Wednesday, October 30, 2013

ANC Official Tokyo Sexwale Arrested at JFK Airport in New York

Editorial Comment: Zimbabwe, the struggle continues

October 30, 2013 Opinion & Analysis

THE saga that saw senior ANC member, and South African businessman Tokyo Sexwale being arrested at the JFK International Airport in New York for being on the US terrorist watch list should open the eyes of the progressive world to the criminal nature of US sanctions.

Sexwale and fellow ANC comrades were placed on US sanctions by the Reagan administration at the height of the anti-Apartheid struggle in South Africa.

They were just progressive black men demanding a stake in the country of their birth but the US would have none of that, and considered them terrorists for daring to challenge the repressive regime of P. W Botha.

To make matters worse, the ANC leadership was put on sanctions at a time the US government was busy circumventing legal, UN sanctions that had been imposed on the racist Smith regime in the wake of its Unilateral Declaration of Independence.

When Smith made his Unilateral Declaration of Independence on November 11 1965, the progressive world was naturally outraged and the UN Security Council promptly responded by slapping the Smith regime with a raft of sanctions beginning that year till the brief restoration of British rule in December 1979.

Though the terms of the sanctions forbade trade or financial dealings with Rhodesia, the US supported the beleaguered settler regime regardless and covertly channelled assistance through apartheid South Africa.

US allies among them Portugal — then under Marcello Caetano, Israel, and Iran then under the US proxy — Shah Mohammed Reza Pahlavi — also assisted and traded with Rhodesia.

In an attempt to bypass the UN sanctions, the US passed the so-called Byrd Amendment in 1971 and continued to buy chrome from Rhodesia in violation of the UN sanctions arguing that the mineral was a strategic raw material yet it went on to adorn the chrome-plated bumpers of America’s monstrous vehicles.

As if that was not enough, Washington also contributed to the establishment of an armaments industry in Rhodesia that enabled the Rhodesian Front to decimate over 50 000 black Zimbabweans whose only “crime” was daring to demand black majority rule.

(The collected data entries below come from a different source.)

/-- **`‖⟨ψ, [O, [H_L, O]] ψ⟩‖ ≤ C·L²` for `O = Δ_g + Δ_g†` and the Hubbard torus Hamiltonian
`H_L = hubbardTorus 2 L t U`, uniformly in the unit vector `ψ` and the side `L ≥ L₀`.** `O` is the
translation sum of the even local observable `A + Aᴴ` (`A` the local pair at the origin); `[H_L, O]` is
the translation sum of the embedded local commutator `[H_{Λ'}, A + Aᴴ]`
(`hubbardTorus_commutator_sum_relabel_translate`); the commutator of the two translation sums is the
translation sum of a local density (`expect_commutator_sum_relabel_translate`). This is the `O(L²)`
constant of the Horsch–von der Linden double-commutator identity
`⟨Ψ, HΨ⟩ − E = ⟨[[O,H],O]⟩/(2‖Oψ‖²)` (Koma–Tasaki 1994, Theorem 2.2: `‖[[O,H],O]‖ ≤ 4r²ho²N`), here
WITHOUT the hypothesis that the order-operator densities commute at different sites (bond pairs
sharing a site do not). [cite: KomaTasaki1994, Theorem 2.2 (2.9)] [cite: BratteliRobinsonII1997, §6.2.1] -/
theorem exists_norm_expect_doubleCommutator_pairField_le (g : Site 2 → ℝ) (t U : ℝ) :
    ∃ C : ℝ, ∃ L₀ : ℕ, 0 ≤ C ∧ ∀ (L : ℕ) [NeZero L], L₀ ≤ L →
      ∀ ψ : Fock (Orb (FermionTorus 2 L)), star ψ ⬝ᵥ ψ = 1 →
        ‖expect ((pairField g L + (pairField g L)ᴴ) *
              (hubbardTorus 2 L t U * (pairField g L + (pairField g L)ᴴ) -
                (pairField g L + (pairField g L)ᴴ) * hubbardTorus 2 L t U) -
            (hubbardTorus 2 L t U * (pairField g L + (pairField g L)ᴴ) -
                (pairField g L + (pairField g L)ᴴ) * hubbardTorus 2 L t U) *
              (pairField g L + (pairField g L)ᴴ)) ψ‖ ≤ C * (L : ℝ) ^ 2 := by
  -- regions and local data
  set S : Finset (Site 2) := insert (0 : Site 2) unitSteps with hS
  set ΛA : Finset (Site 2) := pairRegion S 0 with hΛA
  set A : FermionOp ΛA := localPairAt S g 0 with hAdef
  set Oloc : FermionOp ΛA := A + Aᴴ with hOloc
  have hOeven : Oloc ∈ carEvenSubalgebra (Finset.univ : Finset (Orb (PolySite ΛA))) :=
    add_mem (localPairAt_mem_carEvenSubalgebra S g 0) (localPairAt_conjTranspose_mem_carEvenSubalgebra S g 0)
  set Λ' : Finset (Site 2) := thicken ΛA 1 with hΛ'
  have hAΛ' : ΛA ⊆ Λ' := subset_thicken ΛA 1
  have hclosed : ∀ x ∈ ΛA, ∀ i : Fin 2, x + unitVec i ∈ Λ' ∧ x - unitVec i ∈ Λ' :=
    fun x hx i => ⟨add_unitVec_mem_thicken_one hx i, sub_unitVec_mem_thicken_one hx i⟩
  set Cloc : FermionOp Λ' := (hubbardFermionInteraction 2 t U).localHamiltonian Λ' * fermionEmbed (PolySite.incl hAΛ') Oloc -
    fermionEmbed (PolySite.incl hAΛ') Oloc * (hubbardFermionInteraction 2 t U).localHamiltonian Λ' with hCloc
  set Z : Finset (Site 2) := (Λ' ×ˢ ΛA).image (fun p => p.1 - p.2) with hZ
  set Ω : Finset (Site 2) := (ΛA ∪ Λ') ∪ Z.biUnion (fun z => shiftSet z ΛA) with hΩ
  have hA : ΛA ⊆ Ω := Finset.subset_union_left.trans Finset.subset_union_left
  have hC : Λ' ⊆ Ω := Finset.subset_union_right.trans Finset.subset_union_left
  have hZΩ : ∀ z ∈ Z, shiftSet z ΛA ⊆ Ω := fun z hz =>
    (Finset.subset_biUnion_of_mem (fun z => shiftSet z ΛA) hz).trans Finset.subset_union_right
  have hcomplete : ∀ a ∈ ΛA, ∀ c ∈ Λ', c - a ∈ Z := fun a ha c hc =>
    Finset.mem_image.2 ⟨(c, a), Finset.mem_product.2 ⟨hc, ha⟩, rfl⟩
  set D : FermionOp Ω := commDensity Ω Z hC Oloc Cloc with hDdef
  -- thresholds
  obtain ⟨L₁, hL₁⟩ := exists_forall_le_injOn_proj Ω
  obtain ⟨L₂, hL₂⟩ := exists_forall_le_injOn_proj Z
  obtain ⟨L₃, hL₃⟩ := exists_forall_le_injOn_proj (thicken Λ' 1)
  refine ⟨∑ s, ∑ t, ‖D s t‖, max (max L₁ L₂) L₃,
    Finset.sum_nonneg fun s _ => Finset.sum_nonneg fun t _ => norm_nonneg _, fun L _ hL ψ hψ => ?_⟩
  have hΩinj : Set.InjOn (Torus.proj (d := 2) L) ↑Ω :=
    hL₁ L (le_trans (le_trans (le_max_left _ _) (le_max_left _ _)) hL)
  have hZinj : Set.InjOn (Torus.proj (d := 2) L) ↑Z :=
    hL₂ L (le_trans (le_trans (le_max_right _ _) (le_max_left _ _)) hL)
  have hTinj : Set.InjOn (Torus.proj (d := 2) L) ↑(thicken Λ' 1) := hL₃ L (le_trans (le_max_right _ _) hL)
  -- `O` as a translation sum of `Γ_{ΛA} Oloc`, written with the embedding proofs of the two lemmas
  have hO1 : pairField g L + (pairField g L)ᴴ = ∑ v : TorusSite 2 L, relabel (Orb.translate v)
      (fermionEmbed (PolySite.toTorusEmb L (hΩinj.mono (Finset.coe_subset.2 hA))) Oloc) := by
    rw [pairField_conjTranspose_eq_sum_relabel_translate g L (hΩinj.mono (Finset.coe_subset.2 hA)),
      pairField_eq_sum_relabel_translate g L (hΩinj.mono (Finset.coe_subset.2 hA)),
      ← Finset.sum_add_distrib]
    refine Finset.sum_congr rfl fun v _ => ?_
    rw [← relabel_add, ← fermionEmbed_add]
  have hO2 : pairField g L + (pairField g L)ᴴ = ∑ v : TorusSite 2 L, relabel (Orb.translate v)
      (fermionEmbed (PolySite.toTorusEmb L (hTinj.mono (by exact_mod_cast subset_thicken Λ' 1)))
        (fermionEmbed (PolySite.incl hAΛ') Oloc)) := by
    rw [hO1]
    refine Finset.sum_congr rfl fun v _ => ?_
    rw [fermionEmbed_toTorusEmb_incl]
  -- `[H, O]` as a translation sum of `Γ_{Λ'} Cloc`
  have hHO : hubbardTorus 2 L t U * (pairField g L + (pairField g L)ᴴ) -
      (pairField g L + (pairField g L)ᴴ) * hubbardTorus 2 L t U =
      ∑ w : TorusSite 2 L, relabel (Orb.translate w)
        (fermionEmbed (PolySite.toTorusEmb L (hΩinj.mono (Finset.coe_subset.2 hC))) Cloc) := by
    rw [hO2, hubbardTorus_commutator_sum_relabel_translate L t U hAΛ' hclosed hTinj Oloc]
  have key := expect_commutator_sum_relabel_translate L hΩinj hZinj hA hC hZΩ hcomplete hOeven Cloc ψ
  rw [← hO1, ← hHO] at key
  rw [key, norm_mul, norm_pow, Complex.norm_natCast, mul_comm]
  exact mul_le_mul_of_nonneg_right (norm_torusAvgExpectAt_le_sum_norm L Ω D hψ) (by positivity)

end Literature.MathematicalPhysics.QuantumLattice

end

The US also provided the technical knowledge and support, again through apartheid South Africa, toward establishing the 700-kilometre Border Minefield Obstacle along Zimbabwe’s borders with Zambia and Mozambique in an attempt to stop aspiring cadres from crossing to training camps and to blow-up trained combatants who were crossing back into Zimbabwe.

Furthermore, other American mercenaries and US servicemen joined the Rhodesian Security Forces ranks, with many of them bringing back to Rhodesia military ideas and concepts from Vietnam where the US had just been routed in 1975.

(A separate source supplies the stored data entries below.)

/-- The slice `B ↦ 𝒢 (τ, B)` is holomorphic on the fibre of an open product domain. [folklore] -/
theorem differentiableOn_slice {𝒢 : ℂ × Ec → ℂ} {Dt : Set ℂ} {O : Set Ec} (h𝒢 : DifferentiableOn ℂ 𝒢 (Dt ×ˢ O)) {τ : ℂ} (hτ : τ ∈ Dt) :
    DifferentiableOn ℂ (fun B => 𝒢 (τ, B)) O :=
  h𝒢.comp ((differentiableOn_const τ).prodMk differentiableOn_id) fun _ hB => ⟨hτ, hB⟩

/-- ★ **THE MIXED FIELD HESSIAN AT `B = 0` IS HOLOMORPHIC IN THE COUPLING PARAMETER, WITH THE CAUCHY BOUND.**  `𝒢 : ℂ × Ec → ℂ` complex-differentiable (jointly) on the
open product `Dt × ball(0, R)` with `‖𝒢‖ ≤ M` there; directions `a, b : Ec`.  Then the JOINT second derivative `τ ↦ ∂_{(0,a)}∂_{(0,b)}𝒢(τ, 0)` is holomorphic on `Dt`, equals
the field Hessian `∂_a∂_b[𝒢(τ, ·)](0)` of the slice at every `τ ∈ Dt`, and is bounded by `16M R⁻² ‖a‖ ‖b‖` (two Cauchy inequalities, `HolomorphicBanach` BY NAME — the same
numbers as J28's `abs_polTensor_le_of_holomorphic`). [folklore] -/
theorem hessian_holomorphic_of_joint {Dt : Set ℂ} (hDt : IsOpen Dt) {R M : ℝ} (hR : 0 < R) (𝒢 : ℂ × Ec → ℂ)
    (h𝒢 : DifferentiableOn ℂ 𝒢 (Dt ×ˢ ball (0 : Ec) R)) (hM : ∀ p ∈ Dt ×ˢ ball (0 : Ec) R, ‖𝒢 p‖ ≤ M) (a b : Ec) :
    DifferentiableOn ℂ (fun τ => fderiv ℂ (fun p => fderiv ℂ 𝒢 p (0, b)) (τ, 0) (0, a)) Dt ∧
    ∀ τ ∈ Dt,
      fderiv ℂ (fun p => fderiv ℂ 𝒢 p (0, b)) (τ, 0) (0, a) = fderiv ℂ (fun B => fderiv ℂ (fun B' => 𝒢 (τ, B')) B b) 0 a ∧
      ‖fderiv ℂ (fun B => fderiv ℂ (fun B' => 𝒢 (τ, B')) B b) 0 a‖ ≤ 16 * M / R ^ 2 * ‖a‖ * ‖b‖ := by
  set W : Set (ℂ × Ec) := Dt ×ˢ ball (0 : Ec) R with hWdef
  have hW : IsOpen W := hDt.prod isOpen_ball
  have h0 : (0 : Ec) ∈ ball (0 : Ec) R := mem_ball_self hR
  -- the joint first and second derivatives along `(0, b)` and `(0, a)` are holomorphic on `W`
  set Ψ : ℂ × Ec → ℂ := fun p => fderiv ℂ 𝒢 p (0, b) with hΨ
  have hΨd : DifferentiableOn ℂ Ψ W := differentiableOn_fderiv_apply h𝒢 hW (0, b)
  have hΞd : DifferentiableOn ℂ (fun p => fderiv ℂ Ψ p (0, a)) W := differentiableOn_fderiv_apply hΨd hW (0, a)
  have hemb : DifferentiableOn ℂ (fun τ : ℂ => (τ, (0 : Ec))) Dt := (differentiableOn_id.prodMk (differentiableOn_const _))
  refine ⟨hΞd.comp hemb fun τ hτ => ⟨hτ, h0⟩, fun τ hτ => ?_⟩
  have hτ0 : (τ, (0 : Ec)) ∈ W := ⟨hτ, h0⟩
  -- the slice and its holomorphy on the ball
  have hG : DifferentiableOn ℂ (fun B => 𝒢 (τ, B)) (ball (0 : Ec) R) := differentiableOn_slice h𝒢 hτ
  -- (i) the partial Hessian equals the joint one
  have hfib : {B : Ec | (τ, B) ∈ W} ∈ 𝓝 (0 : Ec) :=
    (continuous_const.prodMk continuous_id).continuousAt.preimage_mem_nhds (hW.mem_nhds hτ0)
  have hev : (fun B => fderiv ℂ (fun B' => 𝒢 (τ, B')) B b) =ᶠ[𝓝 0] fun B => Ψ (τ, B) :=
    Filter.mem_of_superset hfib fun B hB => fderiv_slice_eq hW h𝒢 hB b
  have heq : fderiv ℂ (fun p => fderiv ℂ 𝒢 p (0, b)) (τ, 0) (0, a) = fderiv ℂ (fun B => fderiv ℂ (fun B' => 𝒢 (τ, B')) B b) 0 a := by
    rw [hev.fderiv_eq, fderiv_slice_eq hW hΨd hτ0 a]
  refine ⟨heq, ?_⟩
  -- (ii) the two Cauchy inequalities on the slice
  have hK : ∀ y ∈ ball (0 : Ec) (R / 2), ‖fderiv ℂ (fun B => 𝒢 (τ, B)) y‖ ≤ 4 * M / R := by
    intro y hy
    have hsub : ball y (R / 2) ⊆ ball (0 : Ec) R := by
      intro y' hy'
      rw [mem_ball_zero_iff]
      rw [mem_ball, dist_eq_norm] at hy'
      rw [mem_ball_zero_iff] at hy
      calc ‖y'‖ = ‖(y' - y) + y‖ := by rw [sub_add_cancel]
        _ ≤ ‖y' - y‖ + ‖y‖ := norm_add_le _ _
        _ < R / 2 + R / 2 := add_lt_add hy' hy
        _ = R := by ring
    have h := norm_fderiv_le_of_forall_mem_ball_norm_le (half_pos hR) (hG.mono hsub) fun y' hy' => hM (τ, y') ⟨hτ, hsub hy'⟩
    calc ‖fderiv ℂ (fun B => 𝒢 (τ, B)) y‖ ≤ 2 * M / (R / 2) := h
      _ = 4 * M / R := by field_simp; ring
  have hball : ball (0 : Ec) (R / 2) ⊆ ball (0 : Ec) R := ball_subset_ball (by linarith)
  have h2 := norm_fderiv_fderiv_apply_le hG isOpen_ball (half_pos hR) hball hK b
  calc ‖fderiv ℂ (fun B => fderiv ℂ (fun B' => 𝒢 (τ, B')) B b) 0 a‖
      ≤ ‖fderiv ℂ (fun B => fderiv ℂ (fun B' => 𝒢 (τ, B')) B b) 0‖ * ‖a‖ := ContinuousLinearMap.le_opNorm _ _
    _ ≤ 2 * (4 * M / R) / (R / 2) * ‖b‖ * ‖a‖ := mul_le_mul_of_nonneg_right h2 (norm_nonneg _)
    _ = 16 * M / R ^ 2 * ‖a‖ * ‖b‖ := by field_simp; ring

As such US actions have always been against causes that advance the lot of the black man in Africa.

Sanctioning the ANC leadership, and cavorting with the apartheid regime no doubt delayed the advent of democracy in South Africa, the same way US sanctions-busting moves in Rhodesia served to delay the dawn of independence at a cost of over 50 000 innocent lives.

Today the same duplicitous US regime is on our throats for daring to transform our independence from the political to the economic dimension, and we hope the ANC leadership, and the rest of the progressive world will join us in urging this global bully to leave us to chart our destiny in peace.

It is quite instructive that we have never heard a report that any of the apartheid South Africa top brass was harassed at JFK.
More so the likes of Sexwale are being harassed at a time former South African president Nelson Mandela’s statue is set to be erected in Washington, the seat of the US government.

The question then becomes, what is it that Mr Mandela did, that Tokyo and other ANC comrades who are still on US sanctions didn’t do?

We will not attempt to answer that question serve to say Mr Mandela was only taken off the sanctions list ahead of his 90th birthday in July 2008, when he had become a mascot for perceived political correctness in the eyes of the western world.

As Zimbabweans, we choose to die on our feet than live on our knees, the struggle continues.